/-- off the `G′` slot the `ν`-read knit instance IS `opsYNuStOfRecordV11KE`, exponent letters and predicates (the §2 transport at the knit pair).
[cite: Balaban1985BackgroundPropagators, Thms 3.4–3.15 pp.400–432, bookkeeping] -/
theorem opsYNuStOfRecordV11KSE_preds (x : MemberY θ.d₆ θ.ℓ₆ θ.hd' θ.hL' θ.b₀ θ.b₁ Mstar) :
    (opsYNuStOfRecordV11KSE N θ Mstar 𝔯 𝔢 𝔴 𝔈 x).IsAnalyticExt = (opsYNuStOfRecordV11KE N θ Mstar 𝔯 𝔢 𝔴 𝔈 x).IsAnalyticExt ∧
      (opsYNuStOfRecordV11KSE N θ Mstar 𝔯 𝔢 𝔴 𝔈 x).E37 = (opsYNuStOfRecordV11KE N θ Mstar 𝔯 𝔢 𝔴 𝔈 x).E37 ∧
      (opsYNuStOfRecordV11KSE N θ Mstar 𝔯 𝔢 𝔴 𝔈 x).EK39 = (opsYNuStOfRecordV11KE N θ Mstar 𝔯 𝔢 𝔴 𝔈 x).EK39 ∧
      (opsYNuStOfRecordV11KSE N θ Mstar 𝔯 𝔢 𝔴 𝔈 x).E310 = (opsYNuStOfRecordV11KE N θ Mstar 𝔯 𝔢 𝔴 𝔈 x).E310 ∧
      (opsYNuStOfRecordV11KSE N θ Mstar 𝔯 𝔢 𝔴 𝔈 x).PosDef = (opsYNuStOfRecordV11KE N θ Mstar 𝔯 𝔢 𝔴 𝔈 x).PosDef ∧
      (opsYNuStOfRecordV11KSE N θ Mstar 𝔯 𝔢 𝔴 𝔈 x).HasRWExp = (opsYNuStOfRecordV11KE N θ Mstar 𝔯 𝔢 𝔴 𝔈 x).HasRWExp ∧
      (opsYNuStOfRecordV11KSE N θ Mstar 𝔯 𝔢 𝔴 𝔈 x).HasRWExpH = (opsYNuStOfRecordV11KE N θ Mstar 𝔯 𝔢 𝔴 𝔈 x).HasRWExpH ∧
      (opsYNuStOfRecordV11KSE N θ Mstar 𝔯 𝔢 𝔴 𝔈 x).PosDefK = (opsYNuStOfRecordV11KE N θ Mstar 𝔯 𝔢 𝔴 𝔈 x).PosDefK ∧
      (opsYNuStOfRecordV11KSE N θ Mstar 𝔯 𝔢 𝔴 𝔈 x).GivenBy3185 = (opsYNuStOfRecordV11KE N θ Mstar 𝔯 𝔢 𝔴 𝔈 x).GivenBy3185 ∧
      (opsYNuStOfRecordV11KSE N θ Mstar 𝔯 𝔢 𝔴 𝔈 x).HasRWExpC = (opsYNuStOfRecordV11KE N θ Mstar 𝔯 𝔢 𝔴 𝔈 x).HasRWExpC :=
  opsYNuStOfRecordV11ESH_preds N θ Mstar (qKnitOfRecord N θ) (qsKnitOfRecord N θ) (qKnitOfRecord_flat N θ) (qsKnitOfRecord_flat N θ) 𝔯
    (fun x => parSymY x.toKIdx) 𝔢 𝔴 𝔈 x

/-- ★ LEAF PINS and the (3.49) slot at the PLAIN knit instance (same right-hand sides). [cite: Balaban1985BackgroundPropagators, Thms 3.1–3.3 pp.397–400, (3.49) p.399] -/
theorem opsYStOfRecordV11KSE_pins (x : MemberY θ.d₆ θ.ℓ₆ θ.hd' θ.hL' θ.b₀ θ.b₁ Mstar) :
    kernelFamilyR R₁ R₂ (opsYStOfRecordV11KSE N θ Mstar 𝔯 𝔢 𝔴 𝔈 x).Gp =
        kernelFamilyS x.toKIdx (bg9YR (Matrix (Fin N) (Fin N) ℂ) (specialUnitaryUnits (Fin N)) R₁ R₂ x) (fun U => U)
          (GpY x.toKIdx (parKnitY x.toKIdx)) (parSymY x.toKIdx) ∧
      kernelFamilyR R₁ R₂ (opsYStOfRecordV11KSE N θ Mstar 𝔯 𝔢 𝔴 𝔈 x).GA =
        kernelFamilyB x.toKIdx (bg9YR (Matrix (Fin N) (Fin N) ℂ) (specialUnitaryUnits (Fin N)) R₁ R₂ x) (fun U => U)
          (GAQY x.toKIdx (qKnitOfRecord N θ x.toKIdx) (qsKnitOfRecord N θ x.toKIdx) (parKnitY x.toKIdx) (GpY x.toKIdx (parKnitY x.toKIdx)))
          (parBY x.toKIdx) ∧
      siteKernelR R₁ R₂ (opsYStOfRecordV11KSE N θ Mstar 𝔯 𝔢 𝔴 𝔈 x).Cinv =
        siteKernelOfOp x.toKIdx (bg9YR (Matrix (Fin N) (Fin N) ℂ) (specialUnitaryUnits (Fin N)) R₁ R₂ x) (fun U => U)
          (CY x.toKIdx (parKnitY x.toKIdx) (GpY x.toKIdx (parKnitY x.toKIdx))) (β x.hN x.D x.hk) (β x.hN x.D x.hk) ∧
      (opsYStOfRecordV11KSE N θ Mstar 𝔯 𝔢 𝔴 𝔈 x).P349 =
        fineKernelOfSiteOp x.toKIdx (bg9Y (Matrix (Fin N) (Fin N) ℂ) (specialUnitaryUnits (Fin N)) x) (fun U => U)
          (P349Y x.toKIdx (parKnitY x.toKIdx) (GpY x.toKIdx (parKnitY x.toKIdx))) := ⟨rfl, rfl, rfl, rfl⟩

/-- ☆ FOR THE RECORD: edition 2's knit instance `opsYNuStOfRecordV11KHE` reads `parSymY` inside `R(U)` of (3.49) (`rfl`) — the reason this edition exists.
[cite: Balaban1985BackgroundPropagators, (3.49) p.399 with (3.21) p.393, (3.40) p.397] -/
theorem opsYNuStOfRecordV11KHE_P349 (x : MemberY θ.d₆ θ.ℓ₆ θ.hd' θ.hL' θ.b₀ θ.b₁ Mstar) :
    (opsYNuStOfRecordV11KHE N θ Mstar 𝔯 𝔢 𝔴 𝔈 x).P349 =
      fineKernelOfSiteOp x.toKIdx (bg9Y (Matrix (Fin N) (Fin N) ℂ) (specialUnitaryUnits (Fin N)) x) (fun U => U)
        (P349Y x.toKIdx (parSymY x.toKIdx) (GpY x.toKIdx (parKnitY x.toKIdx))) := rfl

end RecordKnit

end

end Literature.MathematicalPhysics.QuantumFieldTheory.Balaban1983to89.Node00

→ Activity: Copy the full listing exactly.

→ Response area:
/-- off the `G′` slot the `ν`-read knit instance IS `opsYNuStOfRecordV11KE`, exponent letters and predicates (the §2 transport at the knit pair).
[cite: Balaban1985BackgroundPropagators, Thms 3.4–3.15 pp.400–432, bookkeeping] -/
theorem opsYNuStOfRecordV11KSE_preds (x : MemberY θ.d₆ θ.ℓ₆ θ.hd' θ.hL' θ.b₀ θ.b₁ Mstar) :
    (opsYNuStOfRecordV11KSE N θ Mstar 𝔯 𝔢 𝔴 𝔈 x).IsAnalyticExt = (opsYNuStOfRecordV11KE N θ Mstar 𝔯 𝔢 𝔴 𝔈 x).IsAnalyticExt ∧
      (opsYNuStOfRecordV11KSE N θ Mstar 𝔯 𝔢 𝔴 𝔈 x).E37 = (opsYNuStOfRecordV11KE N θ Mstar 𝔯 𝔢 𝔴 𝔈 x).E37 ∧
      (opsYNuStOfRecordV11KSE N θ Mstar 𝔯 𝔢 𝔴 𝔈 x).EK39 = (opsYNuStOfRecordV11KE N θ Mstar 𝔯 𝔢 𝔴 𝔈 x).EK39 ∧
      (opsYNuStOfRecordV11KSE N θ Mstar 𝔯 𝔢 𝔴 𝔈 x).E310 = (opsYNuStOfRecordV11KE N θ Mstar 𝔯 𝔢 𝔴 𝔈 x).E310 ∧
      (opsYNuStOfRecordV11KSE N θ Mstar 𝔯 𝔢 𝔴 𝔈 x).PosDef = (opsYNuStOfRecordV11KE N θ Mstar 𝔯 𝔢 𝔴 𝔈 x).PosDef ∧
      (opsYNuStOfRecordV11KSE N θ Mstar 𝔯 𝔢 𝔴 𝔈 x).HasRWExp = (opsYNuStOfRecordV11KE N θ Mstar 𝔯 𝔢 𝔴 𝔈 x).HasRWExp ∧
      (opsYNuStOfRecordV11KSE N θ Mstar 𝔯 𝔢 𝔴 𝔈 x).HasRWExpH = (opsYNuStOfRecordV11KE N θ Mstar 𝔯 𝔢 𝔴 𝔈 x).HasRWExpH ∧
      (opsYNuStOfRecordV11KSE N θ Mstar 𝔯 𝔢 𝔴 𝔈 x).PosDefK = (opsYNuStOfRecordV11KE N θ Mstar 𝔯 𝔢 𝔴 𝔈 x).PosDefK ∧
      (opsYNuStOfRecordV11KSE N θ Mstar 𝔯 𝔢 𝔴 𝔈 x).GivenBy3185 = (opsYNuStOfRecordV11KE N θ Mstar 𝔯 𝔢 𝔴 𝔈 x).GivenBy3185 ∧
      (opsYNuStOfRecordV11KSE N θ Mstar 𝔯 𝔢 𝔴 𝔈 x).HasRWExpC = (opsYNuStOfRecordV11KE N θ Mstar 𝔯 𝔢 𝔴 𝔈 x).HasRWExpC :=
  opsYNuStOfRecordV11ESH_preds N θ Mstar (qKnitOfRecord N θ) (qsKnitOfRecord N θ) (qKnitOfRecord_flat N θ) (qsKnitOfRecord_flat N θ) 𝔯
    (fun x => parSymY x.toKIdx) 𝔢 𝔴 𝔈 x

/-- ★ LEAF PINS and the (3.49) slot at the PLAIN knit instance (same right-hand sides). [cite: Balaban1985BackgroundPropagators, Thms 3.1–3.3 pp.397–400, (3.49) p.399] -/
theorem opsYStOfRecordV11KSE_pins (x : MemberY θ.d₆ θ.ℓ₆ θ.hd' θ.hL' θ.b₀ θ.b₁ Mstar) :
    kernelFamilyR R₁ R₂ (opsYStOfRecordV11KSE N θ Mstar 𝔯 𝔢 𝔴 𝔈 x).Gp =
        kernelFamilyS x.toKIdx (bg9YR (Matrix (Fin N) (Fin N) ℂ) (specialUnitaryUnits (Fin N)) R₁ R₂ x) (fun U => U)
          (GpY x.toKIdx (parKnitY x.toKIdx)) (parSymY x.toKIdx) ∧
      kernelFamilyR R₁ R₂ (opsYStOfRecordV11KSE N θ Mstar 𝔯 𝔢 𝔴 𝔈 x).GA =
        kernelFamilyB x.toKIdx (bg9YR (Matrix (Fin N) (Fin N) ℂ) (specialUnitaryUnits (Fin N)) R₁ R₂ x) (fun U => U)
          (GAQY x.toKIdx (qKnitOfRecord N θ x.toKIdx) (qsKnitOfRecord N θ x.toKIdx) (parKnitY x.toKIdx) (GpY x.toKIdx (parKnitY x.toKIdx)))
          (parBY x.toKIdx) ∧
      siteKernelR R₁ R₂ (opsYStOfRecordV11KSE N θ Mstar 𝔯 𝔢 𝔴 𝔈 x).Cinv =
        siteKernelOfOp x.toKIdx (bg9YR (Matrix (Fin N) (Fin N) ℂ) (specialUnitaryUnits (Fin N)) R₁ R₂ x) (fun U => U)
          (CY x.toKIdx (parKnitY x.toKIdx) (GpY x.toKIdx (parKnitY x.toKIdx))) (β x.hN x.D x.hk) (β x.hN x.D x.hk) ∧
      (opsYStOfRecordV11KSE N θ Mstar 𝔯 𝔢 𝔴 𝔈 x).P349 =
        fineKernelOfSiteOp x.toKIdx (bg9Y (Matrix (Fin N) (Fin N) ℂ) (specialUnitaryUnits (Fin N)) x) (fun U => U)
          (P349Y x.toKIdx (parKnitY x.toKIdx) (GpY x.toKIdx (parKnitY x.toKIdx))) := ⟨rfl, rfl, rfl, rfl⟩

/-- ☆ FOR THE RECORD: edition 2's knit instance `opsYNuStOfRecordV11KHE` reads `parSymY` inside `R(U)` of (3.49) (`rfl`) — the reason this edition exists.
[cite: Balaban1985BackgroundPropagators, (3.49) p.399 with (3.21) p.393, (3.40) p.397] -/
theorem opsYNuStOfRecordV11KHE_P349 (x : MemberY θ.d₆ θ.ℓ₆ θ.hd' θ.hL' θ.b₀ θ.b₁ Mstar) :
    (opsYNuStOfRecordV11KHE N θ Mstar 𝔯 𝔢 𝔴 𝔈 x).P349 =
      fineKernelOfSiteOp x.toKIdx (bg9Y (Matrix (Fin N) (Fin N) ℂ) (specialUnitaryUnits (Fin N)) x) (fun U => U)
        (P349Y x.toKIdx (parSymY x.toKIdx) (GpY x.toKIdx (parKnitY x.toKIdx))) := rfl

end RecordKnit

end

end Literature.MathematicalPhysics.QuantumFieldTheory.Balaban1983to89.Node00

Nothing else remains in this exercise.